### What is required
Please give the count of lines in the listing underneath that hold "Finset", leaving out everything else.
- Opening Delimiter -
import Literature.NumberTheory.Sieve.HeathBrownCubicTypeIProofs
import Literature.NumberTheory.Sieve.LargeSieveCharacters
import HarnessLib

/-!
# Heath-Brown's Lemma 5.1 (the Type I estimate without coprimality) from Lemma 4.7 (pp. 28–30)

Pure-proof file (no definitions, no named facts) in the decomposition of **parity.S18** along
D. R. Heath-Brown, *Primes represented by `x³ + 2y³`*, Acta Math. 186 (2001), 1–84. The Type I bound
**Lemma 3.2** (`HeathBrown2001_typeI_A`, `HeathBrownCubicSieveSetup`) was reduced in
`HeathBrownCubicTypeIProofs` (`HeathBrown2001_typeI_A_of_bounds`) to the statements of **Lemma 4.7**
(divisor sums of `τ(m + n·2^{1/3})^A` over boxes) and **Lemma 5.1** (p. 28): for
`S(R; X) = #{x, y ∈ (X, X(1+η)] : R ∣ x + y·2^{1/3}}` (`latticeCount`),
`∑_{Q<N(R)≤2Q, R∈𝒯r} τ(R)^A |S(R; X) − η²X²/N(R)| ≪ (X + Q)(log Q)^{c(A)}`. This file PROVES Lemma 5.1
from the statement of Lemma 4.7 (`lemma_5_1_bound_of_lemma_4_7_bound`), following pp. 28–30, and
concludes **`HeathBrown2001_typeI_A_of_lemma_4_7`: Lemma 3.2 follows from Lemma 4.7 alone.**

## The argument (pp. 28–30) and its formalisation

* `𝓞_K/R ≅ ℤ/N(R)` for `R ∈ 𝒯r` (square-free norm): `2^{1/3} ≡ n_R (mod R)` for a rational integer
  `n_R` (`exists_int_θint_sub_mem_of_squarefree`; first-degree primes `(p, n − 2^{1/3})`, p. 21, and the
  Chinese remainder theorem), `R ∩ ℤ = (N(R))` (`intCast_mem_iff_absNorm_dvd`), hence
  `R ∣ x + y·2^{1/3} ⟺ N(R) ∣ x + y n_R` (`dvd_pairIdeal_iff_absNorm_dvd`) — the paper's "the number of
  pairs `u, v` modulo `N(R)` for which `R ∣ u + v·2^{1/3}` will be `N(R)`" (p. 29), and
  `R ∣ b − a·2^{1/3} ⟺ N(R) ∣ b − a n_R` (`dvd_span_sub_mul_θint_iff`), the criterion of p. 30.
* Additive characters (with the tree's `LargeSieve.e`, `e(t) = exp(2πit)`): orthogonality modulo `N`
  (`sum_range_e_mul_div_eq_ite_dvd`), the count on the line `x + ny ≡ 0`,
  `#{(x,y) : N ∣ x + ny} = N⁻¹ ∑_{a<N} F(a) F(an)` with `F(a) = ∑_x e(ax/N)` (`card_filter_dvd_eq_sum`),
  the geometric sums `|F(a)| ≤ min(L, N/min(a, N−a))` (`norm_sum_Ioc_e_le_div_min`, from
  `LargeSieve.norm_sum_Ioc_e_le`, `LargeSieve.inv_norm_e_sub_one_le`), and the error of the line
  count (`abs_card_filter_dvd_sub_le`) — the one-variable form of (5.2) (the paper's two-variable sum
  `∑_{a,b} S₀(R,a,b)…` collapses to `b ≡ an_R`, since `S₀(R, a, b) = N(R)·[R ∣ b − a·2^{1/3}]`).
* `abs_latticeCount_sub_le` — **(5.2) for one `R ∈ 𝒯r`**, `Q < N(R) ≤ 2Q`:
  `|S(R;X) − η²X²/N(R)| ≤ 3X/N(R) + Q⁻¹ ∑_{0<|a|≤Q} ∑_{|b|≤Q} [R ∣ b − a·2^{1/3}] w(a) w'(b)`,
  `w(a) = min(2X, 2Q/|a|)`, `w'(0) = 2X`, `w'(b) = min(2X, 2Q/|b|)` (centred representatives, the main
  term `L²/N(R) = η²X²/N(R) + O(X/N(R))`).
* On average over `R`: `∑_{R∣J} τ(R)^A ≤ τ(J)^{A+1}`; the terms `b ≠ 0` give
  `Σ₁ = ∑ |ab|^{-1} τ((b − a·2^{1/3}))^{A+1}`, bounded by dyadic blocks and Lemma 4.7
  (`sum_sum_div_abs_le_of_lemma_4_7`, "`Σ₁ ≪ Q(log Q)^{c(A)}`"); the terms `b = 0` by
  `τ((a·2^{1/3})) ≤ τ((2^{1/3}))τ(|a|)^{12}` and the rational moments of `τ` (the paper's ranges `a = 0`,
  `b = 0`); the main terms by `∑ τ(R)^A/N(R) ≪ (log Q)^{c(A)}` (Lemma 4.2 over `K`,
  `exists_sum_tr_pow_div_absNorm_le`).

## Faithfulness

Lemma 5.1 is obtained in the uniform rendering used by `HeathBrownCubicTypeIProofs` (explicit
`c, C ≥ 0`; all `X ≥ 1`, `0 < η ≤ 1`, `Q > 0`; logarithmic factor `log(Q + 2)^c`), which is what
its application on p. 32 requires; exponents are explicit but not optimised. Only the statement of
Lemma 4.7 enters as a hypothesis.

## References

* D. R. Heath-Brown, *Primes represented by `x³ + 2y³`*, Acta Math. 186 (2001), 1–84: Lemma 5.1 and
  its proof, pp. 28–30 ((5.1), (5.2), `Σ₁`); p. 21 (first degree primes); Lemma 4.7 (p. 25); Lemma 3.2
  (p. 11). [cite: HeathBrownActa2001, Lemma 5.1]

## Mathlib / tree search

Mathlib: `Ideal.exists_forall_sub_mem_ideal` (CRT), `Ideal.finiteQuotientOfFreeOfNeBot`,
`Ideal.absNorm_apply`, `Submodule.cardQuot_apply`, `Function.Injective.bijective_of_nat_card_le`,
`Ideal.dvd_span_singleton`, `Squarefree.dvd_pow_iff_dvd`, `Int.emod_add_mul_ediv`, `Finset.sum_boole`,
`Finset.sum_nbij'`, `Nat.log`, `Nat.pow_log_le_self`, `Nat.lt_pow_succ_log_self`,
`Int.natCast_floor_eq_floor`. Tree: `LargeSieveInequality`/`LargeSieveCharacters`
(`Literature.NumberTheory.Sieve.LargeSieve.e`, `norm_sum_Ioc_e_le`, `inv_norm_e_sub_one_le`,
`sum_range_e_mul_div`, `norm_e_sub_one`), `HeathBrownCubicFLSequencesA` (`NormSimple` API:
`normSimple_of_squarefree_absNorm`, `.absNorm_injOn`, `.eq_prod_filter_of_dvd`,
`prod_dvd_of_forall_prime_dvd`), `HeathBrownCubicTypeIProofs` (`HeathBrown2001_typeI_A_of_bounds`,
`sum_filter_dvd_pow_le`, `idealDivisorCount_span_natCast_le`, `span_natCast_ne_bot`,
`rpow_le_inv_log_two_pow_mul`), `HeathBrownCubicSieveSetupProofs` (`exists_sum_idealDivisorCount_pow_le`),
`DivisorPowerSums` (`exists_sum_sigma_zero_pow_div_le_real`), `HeathBrownCubicTypeITools`
(`latticeCount`, `latticeBox_eq_product`, `mem_filter_dvd_idealsLE_iff`, `idealDivisorCount_mul_le`),
`HeathBrownCubicSieveSetup` (`pairIdeal`, `pairElt_eq_intCast`, `intCoords_eq_zero`, the fact),
`CubeRootTwoField` (`θint`, `θ_pow_three`, `finrank_K`), `IdealNormCount.absNorm_span_natCast`.
-/

noncomputable section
- Closing Delimiter -
### Solution to this problem
2